"Motif ini punya misi untuk memberi kontribusi ke pemerintah. Terutama mencegah penularan virus korona," ungkap Irine saat ditemui Radar Jember ID.
Ia juga mengatakan, salah satu hal yang melatarbelakangi adanya motif baru ini disebabkan rasa kegelisahannya selama pandemi. Ia turut prihatin melihat kondisi masyarakat yang masih mengabaikan peraturan pemerintah terkait penyebaran virus korona.
Meski diciptakan dalam keadaan terbatas karena pandemi, ia tidak menghilangkan gaya serta standar batik khas Jember. Dia menyelipkan gambar tembakau dan juga warna-warna terang yang menjadi kesukaan masyarakat Jember.

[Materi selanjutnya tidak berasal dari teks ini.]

import Literature.Barriers.RiemannHypothesis.MollifierLimitations
import HarnessLib

/-!
# Radziwiłł 2012, Theorem 1: the deduction from Proposition A, Lemma 5 and Proposition B

Sibling of `Literature/Barriers/RiemannHypothesis/MollifierLimitations.lean`, which vendors
**Theorem 1** of M. Radziwiłł, *Limitations to mollifying `ζ(s)`* (arXiv:1207.6583) as the named
fact `Literature.Barriers.RiemannHypothesis.Radziwill2012_thm1`:
`𝓘(M_θ) = T⁻¹ ∫_T^{2T} |1 − ζ(½+it) M_θ(½+it)|² dt ≥ c/θ` for an absolute `c > 0`, every `θ > 0`,
all large `T` and every mollifier `M_θ(s) = ∑_{n ≤ T^θ} a(n) n^{-s}`, `a(1) = 1`, `a(n) ≪ n^ε`.

The printed proof (§4, "Deduction of Theorem 1") assembles Theorem 1 from three inputs, each of
which is far from Mathlib; this file vendors the three inputs as named facts, with the source's own
numbering, and **proves** the deduction (`Radziwill2012_thm1_of_inputs`):

* `Radziwill2012_propA` — **Proposition A** (§1, proved in §3 from a Sobolev-type identity for
  Dirichlet polynomials (Lemma 1), the smooth approximate functional equation of
  Bombieri–Friedlander (Lemma 2), Plancherel (Lemma 3) and the Beurling–Selberg majorant (Lemma 4)):
  for every `(2πA/log T)`-well-spaced set `S` of zeros of `ζ` on the critical line with ordinates
  in `[T, 2T]`, `𝓘(M_θ) ≥ (1 + O(ε))/(1 + θ + 1/A) · Card S / ((T/2π) log T) + o(1)`.
* `Radziwill2012_lemma5` — **Lemma 5** (§4; Selberg's method, Titchmarsh §10.22): a
  `(2πA/log T)`-well-spaced set of `≫ T log T` zeros of `ζ` on the critical line with ordinates in
  `[T, 2T]`, for an absolute `A > 0`.
* `Radziwill2012_propB` — **Proposition B** (Soundararajan; §1, proved in §7 from the
  Balasubramanian–Conrey–Heath-Brown asymptotic for the twisted second moment): for `θ < 1/2`,
  `𝓘(M_θ) ≥ 1/θ + o(1)`.
* `Radziwill2012_thm1_of_inputs` — PROVED: the three facts imply `Radziwill2012_thm1`, with
  `c = min (1/2) (π c₀ / (2 (3 + 2/A)))` (`A`, `c₀` the constants of Lemma 5): for `θ ≥ 1/2`
  Proposition A with Lemma 5's set gives `𝓘 ≥ (1−ε)·2πc₀/(1+θ+1/A) − ε ≥ πc₀/(2(3+2/A)θ)`
  (`1 + θ + 1/A ≤ (3 + 2/A)θ` for `θ ≥ 1/2`, `ε = min (1/2) (πc₀/(2(3+2/A)θ))`); for `θ < 1/2`
  Proposition B with `ε = (1 − c)/θ` gives `𝓘 ≥ c/θ` (§4: "when `θ < 1/2`, Theorem 1 follows from
  Proposition B").

## Reading of the printed statements (design notes)

* "`M_θ` as in (1)" is read exactly as in `Radziwill2012_thm1`: coefficients `a : ℕ → ℂ` with
  `a 1 = 1` and `‖a n‖ ≤ C ε · n^ε` for all `ε > 0`, `n ≥ 1`, for a fixed family of implied constants
  `C : ℝ → ℝ`; "for `T` large" may depend on `θ`, on `C` and on the other fixed parameters
  (`ε`, `A`), never on `a`.
* Proposition A. The printed bound is
  `≥ (1 + O(ε))/(1 + θ + 1/A) · Card(S)/((T/2π) log T) + O(T^ε)`. Read literally, an additive
  `O(T^ε)` would make the statement empty (`𝓘 ≥ 0` and the main term is `≤ 1/A + o(1)`); the proof
  (§3, last display and the closing paragraph) gives the inequality with the errors
  `O_{η,v}(T^{-v})` and `O(T^η log T)` *before* division by `T`, i.e. an additive `o(1)` after it,
  and §4 uses exactly this ("the liminf of the left-hand side is at least `c/θ`"). We therefore
  render "`(1 + O(ε)) · main + o(1)`, `ε > 0` arbitrary" as: for every `ε > 0`, for `T` large,
  `𝓘 ≥ (1 − ε) · main − ε`. The set `S` is a finite set of ordinates `γ ∈ [T, 2T]` with
  `ζ(½ + iγ) = 0` (the proof evaluates `1 − ζM_θ` at `½ + iγ`; §4 applies it to zeros on the
  critical line), pairwise `|γ − γ'| ≥ 2πA/log T`; `A > 0` is a free parameter ("`δ := 2πA/log T`").
* Lemma 5 is vendored with its two bullet points as printed; "`≫ T log T`" is an absolute `c₀ > 0`
  and the statement is for all large `T`.
* Proposition B prints `𝓘(M_θ) ∼ Σ_{m,n ≤ T^θ} a(m)ā(n)/[m,n] · (log(T(m,n)²/(2πmn)) + 2 log 2 +
  2γ − 1) − 1 ≥ 1/θ + o(1)` (`θ < 1/2`, `T → ∞`); we vendor the asserted lower bound
  `𝓘(M_θ) ≥ 1/θ + o(1)` (uniform in admissible `a`, as §4 uses it), which is weaker than the
  printed asymptotic through Soundararajan's quadratic form; the asymptotic itself
  (Balasubramanian–Conrey–Heath-Brown) is recorded here only informally.

## References

* [Radziwill2012] M. Radziwiłł, *Limitations to mollifying ζ(s)*, arXiv:1207.6583 (2012): Thm. 1
  and Prop. B (p. 3), Prop. A (p. 4), §3 (proof of Prop. A, p. 7), §4 (Lemma 5 and the deduction of
  Thm. 1, p. 8), §7 (proof of Prop. B, pp. 12–14).
* [Titchmarsh1986] E. C. Titchmarsh, *The Theory of the Riemann Zeta-Function*, 2nd ed. (1986),
  §10.22, pp. 203–204 (Selberg's `N₀(T) > A T log T` via `m(E) > A₃T`).
* [Selberg1942] A. Selberg, *On the zeros of Riemann's zeta-function*, Skr. Norske Vid. Akad. Oslo
  I. 10 (1942).
* [BalasubramanianConreyHeathBrown1985] R. Balasubramanian, J. B. Conrey, D. R. Heath-Brown,
  *Asymptotic mean square of the product of the Riemann zeta-function and a Dirichlet polynomial*,
  J. reine angew. Math. 357 (1985), 161–181.
-/

noncomputable section

open Complex MeasureTheory Real

namespace Literature.Barriers.RiemannHypothesis

/-! ## The three inputs, as named facts -/

/-- **Radziwiłł 2012, Proposition A.** "Let `ε > 0` and `θ > 0` be given. Then for `T` large, and
for `S` any `δ := 2πA/log T` well-spaced subset of zeros of `ζ(s)` with ordinates in `[T; 2T]`, we
have for all `M_θ` as in (1)
`T⁻¹ ∫_T^{2T} |1 − ζ(½+it)M_θ(½+it)|² dt ≥ (1 + O(ε))/(1 + θ + 1/A) · Card(S)/((T/2π) log T) + O(T^ε)`."
Vendored (see the module docstring) with `S` a finite set of ordinates `γ ∈ [T, 2T]` of zeros *on
the critical line*, pairwise `|γ − γ'| ≥ 2πA/log T`, `A > 0` a parameter, and the error terms in
the form the proof (§3) delivers and §4 uses: for every `ε > 0`, for `T ≥ T₀(ε, θ, A, C)`,
`𝓘(M_θ) ≥ (1 − ε)/(1 + θ + 1/A) · Card(S)/((T/2π) log T) − ε`.
[cite: Radziwill2012, Proposition A] -/
def Radziwill2012_propA : Prop :=
  ∀ ε : ℝ, 0 < ε → ∀ θ : ℝ, 0 < θ → ∀ A : ℝ, 0 < A → ∀ C : ℝ → ℝ,
    ∃ T₀ : ℝ, ∀ T : ℝ, T₀ ≤ T →
      ∀ S : Finset ℝ,
        (∀ γ ∈ S, γ ∈ Set.Icc T (2 * T) ∧ riemannZeta (1 / 2 + γ * I) = 0) →
        (∀ γ ∈ S, ∀ γ' ∈ S, γ ≠ γ' → 2 * π * A / Real.log T ≤ |γ - γ'|) →
          ∀ a : ℕ → ℂ, a 1 = 1 →
            (∀ ε : ℝ, 0 < ε → ∀ n : ℕ, 1 ≤ n → ‖a n‖ ≤ C ε * (n : ℝ) ^ ε) →
              (1 - ε) / (1 + θ + 1 / A) * ((S.card : ℝ) / (T / (2 * π) * Real.log T)) - ε ≤
                mollificationDefect (dirichletMollifier a ⌊T ^ θ⌋₊) T

/-- **Radziwiłł 2012, Lemma 5** (from Selberg's method, Titchmarsh §10.22). "There is a set `S` of
zeros of `ζ(s)` with `β = ½` and `T ≤ γ ≤ 2T`, such that (i) the elements of `S` are
`2πA/log T` well-spaced, for some absolute constant `A > 0`; (ii) the set `S` has `≫ T log T`
elements." Vendored for all large `T`, with `S` a finite set of ordinates `γ ∈ [T, 2T]`,
`ζ(½ + iγ) = 0`, pairwise `|γ − γ'| ≥ 2πA/log T`, and `Card S ≥ c₀ T log T` for absolute
`A, c₀ > 0`. [cite: Radziwill2012, Lemma 5] [cite: Titchmarsh1986, §10.22] -/
def Radziwill2012_lemma5 : Prop :=
  ∃ A : ℝ, 0 < A ∧ ∃ c₀ : ℝ, 0 < c₀ ∧ ∃ T₀ : ℝ, ∀ T : ℝ, T₀ ≤ T →
    ∃ S : Finset ℝ,
      (∀ γ ∈ S, γ ∈ Set.Icc T (2 * T) ∧ riemannZeta (1 / 2 + γ * I) = 0) ∧
      (∀ γ ∈ S, ∀ γ' ∈ S, γ ≠ γ' → 2 * π * A / Real.log T ≤ |γ - γ'|) ∧
      c₀ * T * Real.log T ≤ (S.card : ℝ)

/-- **Radziwiłł 2012, Proposition B** (Soundararajan). "Let `M_θ` be as in (1). If `θ < ½`, then,
as `T → ∞`,
`𝓘(M_θ) ∼ Σ_{m,n ≤ T^θ} a(m)ā(n)/[m,n] · (log(T(m,n)²/(2πmn)) + 2 log 2 + 2γ − 1) − 1 ≥ 1/θ + o(1)`."
Vendored: the asserted lower bound `𝓘(M_θ) ≥ 1/θ + o(1)` for `0 < θ < ½`, uniformly over the
admissible coefficients (for every `ε > 0` and `T ≥ T₀(θ, C, ε)`, `𝓘(M_θ) ≥ 1/θ − ε`); the
asymptotic through the quadratic form (Balasubramanian–Conrey–Heath-Brown, and §7, Lemmas 9–14)
is not vendored here. [cite: Radziwill2012, Proposition B] -/
def Radziwill2012_propB : Prop :=
  ∀ θ : ℝ, 0 < θ → θ < 1 / 2 → ∀ C : ℝ → ℝ, ∀ ε : ℝ, 0 < ε →
    ∃ T₀ : ℝ, ∀ T : ℝ, T₀ ≤ T →
      ∀ a : ℕ → ℂ, a 1 = 1 →
        (∀ ε : ℝ, 0 < ε → ∀ n : ℕ, 1 ≤ n → ‖a n‖ ≤ C ε * (n : ℝ) ^ ε) →
          1 / θ - ε ≤ mollificationDefect (dirichletMollifier a ⌊T ^ θ⌋₊) T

"Warnanya kami mengikuti style orang Jember, warna batik yang terang. Saya buat warna merah, kuning, oranye, dan hijau," katanya dengan logat Jawa yang kental.
Memperkenalkan motif tersebut, Iriane melakukan edukasi terhadap pengunjung yang datang ke galerinya yang ada di Kelurahan Jemberlor, Kecamatan Patrang. Mulai dari penjelasan makna filosofis hingga proses pembuatan yang dilakukan.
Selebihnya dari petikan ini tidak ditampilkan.